▶ [EXERCISE REQUIREMENTS]:
Write out the line that has "exact hW.adj u hu v hv huv" in it, along with each line that comes after it until the listing ends, and add nothing.

▶ [ENTRIES SUPPLIED]:
import Summits.CriticalPhenomena.PercolationContinuityZ3.Theorems.Transplant.KNCellsStepsSubbox
import HarnessLib

/-!
# F8 (generic, LAG-1 ANCHORS) — the weighting `Wt` of (30) is a subbox weighting IN A SUBGRAPH STRUCTURE (for `X □ ℤ²`: the tube graph in which
# the face step `cond_of_step` and its elongated inner chains run; companion of `isSubbox_Wt` and `isSubbox_Wcor_graph`;
# design HOME/prim-bschramm-p2-g2/F8-DESIGN.md §9–§10)

builds on p205010 (kernel theorem, internal audit signed; external expert review pending) — nothing in this file uses p205010.
Lane `prim-bschramm`, seat `prim-bschramm-p2` (Corridor-over-levels); helper file (`--supports stmt-CriticalPhenomena-4575`).

* **`isSubbox_Wt_graph`** — for `G' ≤ G` and `Dd ⊆ E_i ∪ E_{v,x} ∪ E_{x,y}` disjoint from `E_i ∪ E_{v,x} ∪ H^j`: if the `G`-edges inside `Dd` are
  `G'`-edges and every `G`-edge from a vertex of the region outside `Dd` into `Dd` is a `G'`-edge, then `Wt h e a a' du j o` is a subbox
  weighting of `G'` on `Dd`;
* `isSubbox_restrW_graph` — the same for `restrW Q (Wt …)` on `Dd ⊆ Q` (the inner chains of the elongated routes run under `Wt` restricted to the prism `Q`).
[cite: KozmaNitzan2024, §4 p. 17 (subbox), p. 30] [cite: GrimmettPercolation1999, §7.2]
-/

noncomputable section

open MeasureTheory ProbabilityTheory
open scoped ENNReal Classical

namespace Summit.CriticalPhenomena.PercolationContinuityZ3.Theorems

namespace Transplant

namespace KNCells

open Literature.Probability.Percolation Literature.Probability.LatticeModels SimpleGraph GadgetSystem ProbeHistory HSiteScheme Contour

variable {V : Type*} [DecidableEq V]

namespace KSchA

variable {A : Type*} {G : SimpleGraph V} [G.LocallyFinite] {S : KSchA V A}
variable {h : ProbeHistory V} {e : Site 2 × MDir} {a a' : A} {du : MDir} {j : ℕ} {o : Finset (Sym2 V)}

/-- **`Wt` is a subbox weighting of a subgraph structure `G' ≤ G` on `Dd`.** [cite: KozmaNitzan2024, §4 p. 17, p. 30] -/
theorem isSubbox_Wt_graph (G' : SimpleGraph V) [G'.LocallyFinite] (hle : G' ≤ G) {Dd : Finset V} (hD : Dd ⊆ S.Sx G h e a a' du)
    (hdis : Disjoint Dd (S.Vx G h ∪ S.Γ.Ewv a e.1 e.2 ∪ S.Γ.Stub a' (tgt e) du j))
    (hin : ∀ u ∈ Dd, ∀ v ∈ Dd, G.Adj u v → G'.Adj u v)
    (hout : ∀ v ∈ Dd, ∀ x ∈ S.Sx G h e a a' du, x ∉ Dd → G.Adj x v → G'.Adj x v) :
    KNLevels.IsSubbox G' (S.Wt G h e a a' du j o) S.p Dd := by
  have hfresh : ∀ u ∈ Dd, ∀ z, s(u, z) ∉ S.Fj G h e a a' du j := fun u hu z =>
    not_mem_Fj_of_not_mem (Finset.disjoint_left.1 hdis hu)
  refine ⟨fun u hu v hv huv => ?_, fun u hu v hv hne huv => ?_, fun v hv hvb x hx => ?_⟩
  · have huv' : G.Adj u v := hle huv
    rw [Wt_apply_of_not_mem_Fj (mk_mem_wireSet_iff.2 ⟨Finset.mem_coe.2 (hD hu), Finset.mem_coe.2 (hD hv), huv'.ne⟩) (hfresh u hu v),
      KNLevels.lattW_apply, if_pos ((SimpleGraph.mem_edgeSet G).2 huv')]
  · have huv' : ¬G.Adj u v := fun h' => huv (hin u hu v hv h')
    rw [Wt_apply_of_not_mem_Fj (mk_mem_wireSet_iff.2 ⟨Finset.mem_coe.2 (hD hu), Finset.mem_coe.2 (hD hv), hne⟩) (hfresh u hu v),
      KNLevels.lattW_apply, if_neg (fun h' => huv' ((SimpleGraph.mem_edgeSet G).1 h'))]
  · by_cases hxS : s(x, v) ∈ wireSet (↑(S.Sx G h e a a' du) : Set V)
    · have hxS' : x ∈ S.Sx G h e a a' du := Finset.mem_coe.1 (hxS.1 x (Sym2.mem_mk_left _ _))
      have hnadj : ¬G.Adj x v := fun hadj =>
        hvb ((mem_innerBoundary_iff).2 ⟨hv, x, hx, (hout v hv x hxS' hx hadj).symm⟩)
      rw [Sym2.eq_swap, Wt_apply_of_not_mem_Fj (by rwa [Sym2.eq_swap]) (hfresh v hv x), KNLevels.lattW_apply,
        if_neg (fun h' => hnadj ((SimpleGraph.mem_edgeSet G).1 h').symm)]
    · exact Wt_apply_of_not_mem_wireSet hxS

omit [DecidableEq V] in
/-- **A restriction `restrW Q W` of a subbox weighting is a subbox weighting on every `Dd ⊆ Q`** (for the subgraph structure `G'`).
[cite: KozmaNitzan2024, §4 p. 17 (subbox), p. 22 (Ω)] -/
theorem isSubbox_restrW_graph [DecidableEq V] (G' : SimpleGraph V) [G'.LocallyFinite] {W : Sym2 V → unitInterval} {p : unitInterval}
    {Q Dd : Finset V} (hDQ : Dd ⊆ Q) (hW : KNLevels.IsSubbox G' W p Dd) :
    KNLevels.IsSubbox G' (restrW (↑Q : Set V) W) p Dd := by
  refine ⟨fun u hu v hv huv => ?_, fun u hu v hv hne huv => ?_, fun v hv hvb x hx => ?_⟩
  · rw [restrW_apply_of_mem _ (mk_mem_wireSet_iff.2 ⟨Finset.mem_coe.2 (hDQ hu), Finset.mem_coe.2 (hDQ hv), huv.ne⟩)]
    exact hW.adj u hu v hv huv
  · rw [restrW_apply_of_mem _ (mk_mem_wireSet_iff.2 ⟨Finset.mem_coe.2 (hDQ hu), Finset.mem_coe.2 (hDQ hv), hne⟩)]
    exact hW.nadj u hu v hv hne huv
  · by_cases hxQ : s(x, v) ∈ wireSet (↑Q : Set V)
    · rw [restrW_apply_of_mem _ hxQ]; exact hW.outside v hv hvb x hx
    · exact restrW_apply_of_not_mem _ hxQ

end KSchA

end KNCells

end Transplant

end Summit.CriticalPhenomena.PercolationContinuityZ3.Theorems

end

▶ [WRITTEN REPLY]:
    exact hW.adj u hu v hv huv
  · rw [restrW_apply_of_mem _ (mk_mem_wireSet_iff.2 ⟨Finset.mem_coe.2 (hDQ hu), Finset.mem_coe.2 (hDQ hv), hne⟩)]
    exact hW.nadj u hu v hv hne huv
  · by_cases hxQ : s(x, v) ∈ wireSet (↑Q : Set V)
    · rw [restrW_apply_of_mem _ hxQ]; exact hW.outside v hv hvb x hx
    · exact restrW_apply_of_not_mem _ hxQ

end KSchA

end KNCells

end Transplant

end Summit.CriticalPhenomena.PercolationContinuityZ3.Theorems

end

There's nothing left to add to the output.